When we spoke six months ago, you anticipated that when the recovery picked up, food prices would surge and so would oil prices, as was the case in 2007-2008. You said that was due to the fact that we had reached peak oil pro-capita. It seems you were right. Do you sense that we will face the same crisis again?
I don't know when it's going to hit, but it's going faster than I thought. Every time that we try to grow at the same rate as before July 2008, oil prices will surge and when it will hit 150$ a barrel, the system will collapse again.
Since we last talked, the International Energy Agency put out its 2010 energy report in December and, for the first time, they acknowledged that we probably hit peak global oil in 2006 at 70 million barrels a day – it was a big story, but no one really covered it.
They said in 2006, we likely hit peak oil at 70 million barrels and in order to even maintain a plateau at 69 million, we’d have to put in $8 trillion to get the remaining oil out, use all fields that are there and find new ones. The reason we hit this last year was peak oil per capita, which occurred 30 years ago.
If you put them together, this is an end game - no one can predict exactly when, but at the end point you have to say that it’s the end of the second industrial revolution.
Before people thought banks were too big to fail and they failed. Now they have to deal with the idea of an industrial revolution too big to fail, but that is failing.
I don’t know when oil prices will rise to $140 or $150 a barrel again, but it’s going up very quickly. There’s no way to breach this with developing countries moving huge amounts of demand into the system and Europe and the US feeding in.
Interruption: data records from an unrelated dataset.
/-- The stable-pair fields of the untyped scratch. [folklore] -/
theorem toU_stable_fields (dat : Data Q.D) {U : ℕ} (hU : (dat.cur.stable.getD (0, [])).1 ≤ U) :
    min ((dat.toU.cur.stable.map Prod.fst).getD 0) U = (dat.cur.stable.getD (0, [])).1 ∧
      (dat.toU.cur.stable.map Prod.snd).getD [] = (dat.cur.stable.getD (0, [])).2.map List.ofFn := by
  have h1 : (dat.toU.cur.stable.map Prod.fst).getD 0 = (dat.cur.stable.getD (0, [])).1 := by
    simp only [Data.toU, Scratch.toU, Option.map_map]; rcases dat.cur.stable with _ | p <;> rfl
  have h2 : (dat.toU.cur.stable.map Prod.snd).getD [] = (dat.cur.stable.getD (0, [])).2.map List.ofFn := by
    simp only [Data.toU, Scratch.toU, Option.map_map]; rcases dat.cur.stable with _ | p <;> rfl
  exact ⟨by rw [h1]; exact min_eq_left hU, h2⟩

/-- **Completeness of `uApCheck`.** [cite: FournierKoiran2000, §2.1–2.2] -/
theorem npTruth_ap_complete (dat : Data Q.D) (w : ℕ) (finT : Cert Q.D → Prop) (Γof : Data Q.D → Cert Q.D) {U : ℕ}
    (hU : (dat.cur.stable.getD (0, [])).1 ≤ U) (h : npTruth finT Γof dat (Task.ap w)) :
    ∃ cert : List Bool, cert.length = Q.Wa ∧ uApCheck Q.toU U dat.toU cert = true := by
  obtain ⟨hbB, hD, hW, hWf, hWa, hL, hκ⟩ := (toU_sizes (Q := Q))
  obtain ⟨hsc, hchn⟩ := toU_stable_fields dat hU
  have hbits : dat.toU.cur.bits = dat.cur.bits := rfl
  obtain ⟨u, ⟨hlen, hP⟩, -, hpre⟩ := h
  refine ⟨u, hlen, ?_⟩
  simp only [uApCheck, hsc, hchn, hW, hD, hWa, hL, hκ, hbits, ← toU_decodeApex, List.take_of_length_le (le_of_eq hlen),
    Bool.and_eq_true, decide_eq_true_eq]
  refine ⟨⟨⟨le_of_eq hlen.symm, ?_⟩, ((uApCore_iff dat u).2 hP).1⟩, ((uApCore_iff dat u).2 hP).2⟩
  obtain ⟨t, rfl⟩ := hpre
  exact List.take_left' (by simp)

/-- **Soundness of `uApCheck`.** [cite: FournierKoiran2000, §2.1] -/
theorem npTruth_ap_sound (dat : Data Q.D) (w : ℕ) (finT : Cert Q.D → Prop) (Γof : Data Q.D → Cert Q.D) {U : ℕ}
    (hU : (dat.cur.stable.getD (0, [])).1 ≤ U) (cert : List Bool) (h : uApCheck Q.toU U dat.toU cert = true) :
    npTruth finT Γof dat (Task.ap w) := by
  obtain ⟨hbB, hD, hW, hWf, hWa, hL, hκ⟩ := (toU_sizes (Q := Q))
  obtain ⟨hsc, hchn⟩ := toU_stable_fields dat hU
  have hbits : dat.toU.cur.bits = dat.cur.bits := rfl
  simp only [uApCheck, hsc, hchn, hW, hD, hWa, hL, hκ, hbits, ← toU_decodeApex, Bool.and_eq_true, decide_eq_true_eq] at h
  obtain ⟨⟨⟨hlen, hpre⟩, hin⟩, hnear⟩ := h
  have htake : (cert.take Q.Wa).length = Q.Wa := by rw [List.length_take]; exact min_eq_left hlen
  exact ⟨cert.take Q.Wa, ⟨htake, (uApCore_iff dat (cert.take Q.Wa)).1 ⟨hin, hnear⟩⟩, htake, (cert.take Q.Wa).drop (dat.cur.bits.length + 1), by
    rw [← hpre, List.take_append_drop]⟩

end Equiv

end FKPointLocation

end Literature.Computability.Complexity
It’s over – I don’t mean it’s over tomorrow morning, it’s the beginning of a long end game that will stretch out over years and years. It’s a dangerous period: just look at food prices and raw materials, it all depends on oil.
This week European leading trade associations and consumers are joining forces to ask the EU leaders meeting on Friday, and the European Commission, to come up with a comprehensive legislative program for a five-pillar post carbon strategy to precisely engage in the third industrial revolution. What’s the strategy? Why Europe?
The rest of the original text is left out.